吴杰一开始听他说话只是点头,但在他说完后却犹豫了片刻道:“其它的也就罢了,调甘州四卫是不是请示一下肃王殿下?”
他当然知道派兵去救援秦王,朱柍绝对不会不准,甚至朱柍若此时在这里,听到这文书会马上下令将自己的五个护卫全部派往伊吾。但臣子就是臣子,他替朱柍下决定相当于逾越。
“哪有这功夫!”徐晖祖知道他在想什么,提醒道:“甘州诸卫是陕西行都司最精锐的卫所,只有它们到了伊吾才能确保守住伊吾城!”
“若是因为耽误了这点儿时间使得在帖木儿兵临城下之前卫所未能入城,致使伊吾城被攻陷,秦王殿下被生擒或自……,你想想会有什么罪名!”
吴杰马上被这话吓坏了。真要是因为自己的耽误导致如此严重的后果,他被以‘怠慢军机’之罪处死都有可能。皇上和整个大明军方的气总要发泄出来。
随即他们将知事叫来,以肃王朱柍的名义调动甘州四卫,以吴杰或徐晖祖的名义调动其它卫所。

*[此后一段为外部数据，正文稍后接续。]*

import Summits.HubbardSuperconductivity.HubbardSuperconductivity.Theorems.AnisotropyChordTransferFibre3FinX3Eval

/-!
# Route `AnisotropyChord` / H0 rotor rung: FIN per-`L` GM₃ (X5), `L = 28` — rows `N₁` / D / side-condition cell facts, part `p23`

Kernel facts (`decide +kernel`) for cert cells 65, 66 of the per-`L` grid of `L = 28`: `xbnCellAny2` (row `N₁` on XB2 point wedges recomputed in the kernel, exporting the literal brackets `nt ⊇ T⁺ − 3λ₂` and `tb ⊇ T⁺·D`), `xdCellAnyN0` (row D, reads `nt`), `sdCellAnyZN` (side condition, reads `nt`); evaluators `…FinX3Eval` / `…FinX5Eval`; constants from the compiled design probe (x3probe/x3plan, margins c ×0.985, b ×1.03, aD ×1.03); assembled in `…FinX5GM3TwentyEight`.
Prover seat `hubbard-h0-rotor-p3` g8; helper for piece A = stmt-HubbardSuperconductivity-23918 of rung 19089 (`--supports`, helper class).
WHAT THIS IS NOT: nothing here proves superconductivity in the Hubbard model (rotor TARGET as worded stays FALSE, g15 verdict); kernel facts for the FIN certificate of ONE conditional reduction.  Tree imports only; zero data; standard axioms.
-/

set_option linter.dupNamespace false
set_option autoImplicit false

namespace Summit.HubbardSuperconductivity.HubbardSuperconductivity.Theorems.AnisotropyChord.Transfer.Fibre3

namespace FinXD

open FinXB FinCell Hole2

set_option maxHeartbeats 4000000 in
/-- row `N₁` of cell 65 of `L = 28` (`c = 121/200`), exporting `nt`, `tb`. [folklore] -/
theorem xn28_65 : xbnCellAny2 28 (49/50 : ℚ) 339103589757616 347581179501557 (121/200 : ℚ) ((-1976748724078 : ℤ), (2930973981074 : ℤ)) ((1015327811376594 : ℤ), (1045680721657921 : ℤ)) = true := by decide +kernel

set_option maxHeartbeats 4000000 in
/-- row D of cell 65 of `L = 28` (`aD = 83/1000`). [folklore] -/
theorem xd28_65 : xdCellAnyN0 28 (49/50 : ℚ) 339103589757616 347581179501557 (83/1000 : ℚ) ((-1976748724078 : ℤ), (2930973981074 : ℤ)) = true := by decide +kernel

set_option maxHeartbeats 4000000 in
/-- side condition of cell 65 of `L = 28` (`c, b = 63/100, aD`). [folklore] -/
theorem sd28_65 : sdCellAnyZN 28 (49/50 : ℚ) 100 339103589757616 347581179501557 ((121/200 : ℚ), (63 : ℕ), (83/1000 : ℚ)) ((-1976748724078 : ℤ), (2930973981074 : ℤ)) = true := by decide +kernel

set_option maxHeartbeats 4000000 in
/-- row `N₁` of cell 66 of `L = 28` (`c = 121/200`), exporting `nt`, `tb`. [folklore] -/
theorem xn28_66 : xbnCellAny2 28 (49/50 : ℚ) 347581179501557 356270708989096 (121/200 : ℚ) ((-1934654598067 : ℤ), (2960940125820 : ℤ)) ((1040802519505124 : ℤ), (1071779431494588 : ℤ)) = true := by decide +kernel

set_option maxHeartbeats 4000000 in
/-- row D of cell 66 of `L = 28` (`aD = 83/1000`). [folklore] -/
theorem xd28_66 : xdCellAnyN0 28 (49/50 : ℚ) 347581179501557 356270708989096 (83/1000 : ℚ) ((-1934654598067 : ℤ), (2960940125820 : ℤ)) = true := by decide +kernel

set_option maxHeartbeats 4000000 in
/-- side condition of cell 66 of `L = 28` (`c, b = 63/100, aD`). [folklore] -/
theorem sd28_66 : sdCellAnyZN 28 (49/50 : ℚ) 100 347581179501557 356270708989096 ((121/200 : ℚ), (63 : ℕ), (83/1000 : ℚ)) ((-1934654598067 : ℤ), (2960940125820 : ℤ)) = true := by decide +kernel

end FinXD

end Summit.HubbardSuperconductivity.HubbardSuperconductivity.Theorems.AnisotropyChord.Transfer.Fibre3
import Literature.MathematicalPhysics.QuantumFieldTheory.Balaban1983to89.T4DressingDefect
import Literature.MathematicalPhysics.QuantumFieldTheory.Balaban1983to89.T4AdInvariant
import Literature.MathematicalPhysics.QuantumFieldTheory.Balaban1983to89.T4FirstOrderSize

/-!
# `Balaban1983to89.T4FlatExteriorInvariance` — constant-conjugation (global colour rotation) invariance of the
# conditional fibre law `E_t[· | V_out]` at a conjugation-fixed (e.g. FLAT) exterior; the kernel half of obligations
# O-α3 / O-α4 of row T4-O3.E-i′-Oα (audit cell `pub-balaban`, T4-DAG v4 §5, node O3b)

HONEST FRAMING.  Audit cell `pub-balaban`, unit `b2b-balaban-pv04` (gen 6), row **T4-O3.E-i′-Oα** of `HOME/t4/T4-DAG.md` v4 §5.
ROW TEXT (task cell, verbatim): «(v4) obligations O-α3 + O-α4 of `t4/T4-EST-O3Ei1.md` v1.1 (G-pv16g4-6): O-α3 quote B15's norm
conventions and the (1.24)–(1.31) list of law (I)'s ingredients verbatim (pp.194–201) and confirm the measure E_t of (α0) term by
term; O-α4 covariance of U_{k,Z}, V_Λ and the minimiser map M(·) under CONSTANT conjugation (flat exterior ⇒ the critical orbit is
flat and the law (I) is Ad-invariant ⇒ `firstMoment_eq_zero_of_conj_invariant` applies) — cite B15/B11 loci or mark [analysis]».
(The consumer named in the row does not exist under that name; the tree's consumer is
`T4AdInvariant.integral_eq_zero_of_conjEquivariant`, whose hypothesis `T4AdInvariant.FlatExteriorConjInvariant` this module SUPPLIES
for the cell's model `T4DressingDefect.condLaw` of `E_t[· | V_out]`.)  This is BOOKKEEPING for the cell's own first-order-size budget
(row T4-O3.E-i′), not a theorem of CMP 109/116/122 and not progress on any Clay-level statement; the cross-read of the printed
loci is the cell record `HOME/t4/T4-XREAD-O3Ei-alpha.md` (this unit), whose verbatim quotations are repeated below only as CONTEXT.
Every declaration here is tagged [folklore]: all are kernel-proved elementary facts about the cell's typed objects; no sentence
of the audited papers is used as a hypothesis.

WHAT IS PRINTED (verbatim, render-certified in the XREAD record; locators = journal pages).
* Norm convention.  CMP 122 (B15) pp.175–202 contain no defining sentence for `|·|`; its reference [I] = CMP 109 (B12), p.252:
  «that it is a Lie subgroup of a group of complex unitary matrices, for example G⊂U(N).» … «where tr is the normalized trace,
  i.e. tr1 = 1.» … «Renormalization transformations are defined by averaging operations. In the previous papers we have used the
  definition introduced in [12].», [12] = CMP 98 (B7), whose p.21 reads «In estimates we will use much more frequently another norm
  for matrices. It is the operator norm given by |X| = sup|Xψ| …, |φ| = |ψ| = 1 … (19)» and (20) «|trX| ≤ |X|, ‖X‖ ≤ |X|,
  |X| ≤ √N‖X‖, |XY| ≤ |X||Y|, ‖XY‖ ≤ ‖X‖‖Y‖».  (The tree's interface `GaugeGroup` axiomatises exactly `dist1 = |· − 1|` with
  `dist1_conj`, `reTr_conj`; [cite: Balaban1985Averaging, (19) p.21] is its tag.)
* The cut-off family of law (I) (B15): p.178 (1.3) «χ({sup_{p⊂□~}|U_{j,□}(V_j,∂p) − 1| < ε_j(L^{k−j}η)²})», (1.5) «χ({|V_j(y,x) − 1|
  < ε_j})», (1.6) «(1/z)exp[−(1/g_j²)[1 − Retr V_j(y,x)]]», (1.7) «χ({sup_{b∈(□′~2)^{(k)*}}|V_j(b)(V^{(j)}_{□′}(b))⁻¹ − 1| < 2δ_j})»,
  (1.9) «χ({sup|A_j(b)| < g_j⁻¹δ_j})»; p.181 (1.22) «χ_k^{(0)} = χ({|U^{(0)}_{k,Z}(∂p) − 1| < (1 − β½)ε_h(L^{k−h}η)² for
  p∈Ω_h∖Ω_{h+1}})» and the list (1.24) (pp.181–182), every line of the form «·|U^{(n)}_{k,Z}(∂p) − 1| < … for p∈…», ending
  «where c = 1 for j < k, and c = 3 for j = k. We choose the number β satisfying 0 < β ≤ 1/2 … e.g., we can take β = 1/2»;
  p.182 (1.26) «V_Z^{(j)} = M^j(U^{(j+1−h)}_{k,Z})», (1.27) «χ′_j = χ({|V_j(b)(V_Z^{(j)}(b))⁻¹ − 1| < 2δ′_j for
  b∈(Ω^c_{j+1}∖Z″_{j+1})^{(j)*}})»; p.183 «Let us notice that all the characteristic functions introduced above depend on the
  field variables localized in the corresponding components of the large field region Z_k.»; p.192 (1.72) «𝕋″^{(j)}(Z″_{j+1}) =
  ∫dV_j⌈_{Z″_{j+1}}δ(V̄_jV_{j+1}⁻¹)», (1.74) «U_{k,Z} = U_{k,Z}(V_k) = U(𝔹_k(Z), M^•(Q_k^{s*}V_k))»; p.193 (1.75) «χ_{k,Λ} =
  χ({inf_{V_k⌈_Λ} sup_{p∈Ω^c_k}|U_{k,Z}(∂p) − 1| < 2ε_kη²}). The restriction introduced by this function is on the field V_k⌈_{Z∩Λ^c}
  only.»; p.197 (1.88) «1 = Σ_P ∏_{□⊂P^c}χ({sup_{p⊂□~}|U_{h,□}((1,V_h),∂p) − 1| < ½ε_h(L^{k−h}η)²})·∏_{□⊂P}χ({… ≥ ½ε_h(L^{k−h}η)²})».
* The O-α4 sentence, B15 p.197: «Changing the gauge of U₀ in the integral (1.76) requires the corresponding compensating gauge
  transformations of the variables V_h, the gauge transformation restricted to ∂⁺(Z′_h^~)^{(h)}, and of the variables V′, the gauge
  transformation in the adjoint representation. The expressions in the integral (1.76) are invariant with respect to these
  transformations. We can also choose from the beginning the configuration U₀ in the AL-gauge.»; and CMP 102 (B11) p.278: «The space
  U_k({Ω_j},ε₀) is gauge invariant, and the space 𝔅_k(𝔅_k,V) is invariant with respect to gauge transformations u satisfying u(y) = 1
  for y∈𝔅_k. (4)» … «This space and the action (5) are invariant with respect to the gauge transformations (4). These transformations
  form a group and the space (6) is a union of orbits of this group. Our problem is to find all critical orbits of the functional (5).
  We will prove that for ε₀ sufficiently small there is at most one critical orbit.»

WHAT THE KERNEL PROVES (all [folklore]; `conjFun g U = (b ↦ g U(b) g⁻¹)` = the gauge transformation `u ≡ g`, `conjFun_eq_gaugeAct`).
§1 ALGEBRA OF CONSTANT CONJUGATION on the cell's typed objects: plaquette variables co-rotate (`plaqHol_conjFun`), so every
   absolute cut-off `χ({|U(∂p) − 1| < δ, p ∈ S})` and the Wilson action are invariant (`plaqSmallOn_conjFun`, `chiSmall_conjInvariant`,
   `wilsonAction_conjInvariant` — the shape of (1.3), (1.22), (1.24), (1.75), (1.88) and of `A`); bond class-function cut-offs
   (`conjInvariant_bond`, shape of (1.5) and of the weight (1.6) for one bond variable; the Lie-algebra-valued cut-offs (1.8), (1.9) live
   in the adjoint representation and are NOT modelled — the tree has no typed `A`-field law); RELATIVE cut-offs `|V(b)W(b)⁻¹ − 1| < δ`
   are invariant under JOINT rotation of field and background and under rotation of the field alone at a rotation-fixed background
   (`relBondSmallOn_conjFun`, `…_of_fixed` — the shape of (1.7), (1.27), (1.82)); the tree-gauge predicate `U⌈_T = 1` is invariant
   (`treeGauge_conjFun`) — in the fibre model of `T4DressingDefect` a δ-constraint `δ_{T₀}` is realised by EXCLUDING the constrained
   bonds from the fibre `s`, so they belong to the exterior, where `V = 1` is conjugation-fixed (`conjFixedOff_of_flat`), and the
   averaging constraint `δ(V̄_j V_{j+1}⁻¹)` of (1.72) is a covariant constraint surface (`Averaging.constraint_conjFun`); contour
   variables, the axial gauge and the gauge-fixing function co-rotate / are invariant (`ContourData.holTo_conjFun`, `axialGauge_conjFun`,
   `gaugeFixFn_conjInvariant` — (1.5)/(1.6)); one-step and iterated averages are COVARIANT (`Averaging.avg_conjFun`,
   `Averaging.iter_conjFun` — O-α4 (ii) for `M^j`, from the axiom `Averaging.covariant` of `Setup`), and so is the axiomatic group
   average (`GroupAverage.M_conjFun`); closure of `ConjInvariant` under products/compositions (the density of law (I) is a product).
§2 MEASURE CORE: Haar measure is conjugation invariant (`haar_map_conj`, from the two one-sided invariances of `HaarData` alone), hence
   so is the product Haar measure on a fibre (`pi_haar_map_conjFun`); a general transport lemma (`map_withDensity_eq_of_invariant`);
   and THE MAIN THEOREM `fibreLaw_map_conjFun` / `condLaw_map_conjFun`: if the integrated density `old` is `ConjInvariant` and the
   exterior configuration is fixed by conjugation by `g` off the fibre `s` (`ConjFixedOff s g V`; a FLAT exterior `V⌈_{sᶜ} = 1` is fixed
   by every `g`, `conjFixedOff_of_flat`), then the fibre law and the conditional law `E_t[· | V_out]` of `T4DressingDefect` are invariant
   under simultaneous conjugation of the fibre variables.  Exterior-only (fibre-constant) positive factors — the printed (1.75)
   «restriction … on the field V_k⌈_{Z∩Λ^c} only» — cancel in the conditional law (`condLaw_fibreConst_mul`).
§3 HAND-OFF for `G = SU(2)` (instances of `UnitaryModel`): `flatExteriorConjInvariant_condLaw` supplies
   `T4AdInvariant.FlatExteriorConjInvariant (condLaw s old V) T4AdInvariant.conjAll`; corollaries: a conjugation-equivariant pointwise
   traceless matrix-valued insert has conditional mean `0` (`integral_condLaw_eq_zero`), entrywise in the `T4FirstOrderSize.MeanVanishes`
   currency (`meanVanishes_condLaw`, under the integrability binder that makes "entry of the mean = mean of the entry" honest).
§4 THE ABSTRACT O-α4 (iii) STEP [analysis in the record; elementary here]: an invariant functional on an invariant domain with a
   minimiser unique up to a relation `R` has an `R`-invariant minimiser (`rel_minimiser_of_unique`); a covariant map sends fixed
   inputs to fixed outputs (`fixed_of_covariant`, `Averaging.iter_fixed_of_fixed`).  The EXISTENCE and UNIQUENESS of the critical orbit
   (B15 Proposition 1 p.194 / B11 p.278) and «M(1,…,1) = 1» are NOT derived (they are not consequences of the typed axioms) — they stay
   hypotheses of whoever instantiates `old`.
NOT CLAIMED: that Bałaban's law (I) at a given exterior IS of the form `condLaw s old V` with `ConjInvariant old` (the record's
term-by-term table argues it from the printed loci; the identification of `old` is row O3.E-i′'s, not a kernel statement); anything
about non-constant gauge transformations beyond `conjInvariant_of_gaugeInvariant`; O-α6, O-β3, O-γ2; any estimate.
-/

open scoped BigOperators ENNReal
open _root_.MeasureTheory Function Finset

吴杰还不放心,为了稳妥亲自带着四卫出发,只留徐晖祖一人在甘州处置安排其它事项。
他靠着与侍卫说了几句话,觉得精神头好些了,就又坐起来处置剩下的事情。
正安排着,忽然从外面传来通传声:“肃王殿下到!”他赶忙放下手头的事情出门迎接。
才走了没两步,还没到门口,一个二十多岁、身穿亲王常服的人已经掀开门帘走了进来,见到徐晖祖也等不及行礼就问:“可已派兵去伊吾救援了?”
“前日已经派出甘州左右前后四卫急行西北,由吴杰亲自领兵。也已传令给肃州等卫,让他们迅速救援。”
“臣还要向殿下请罪。臣与吴杰擅自动用殿下的护卫,请殿下责罚。”徐晖祖回答。
“你们做的很好,哪里有罪过。”朱柍松了口气,马上说道。
他随即又担心地说:“可即使动用两个都司的所有卫所,也不过十五万人,伊吾当地的兵马最多不过五万,而帖木儿此来少说有三四十万人,如何能够抵挡;若是伊吾被围,如何能够解围?”
“此事,只能指望京城了。”徐晖祖转过头看向东南面,说道。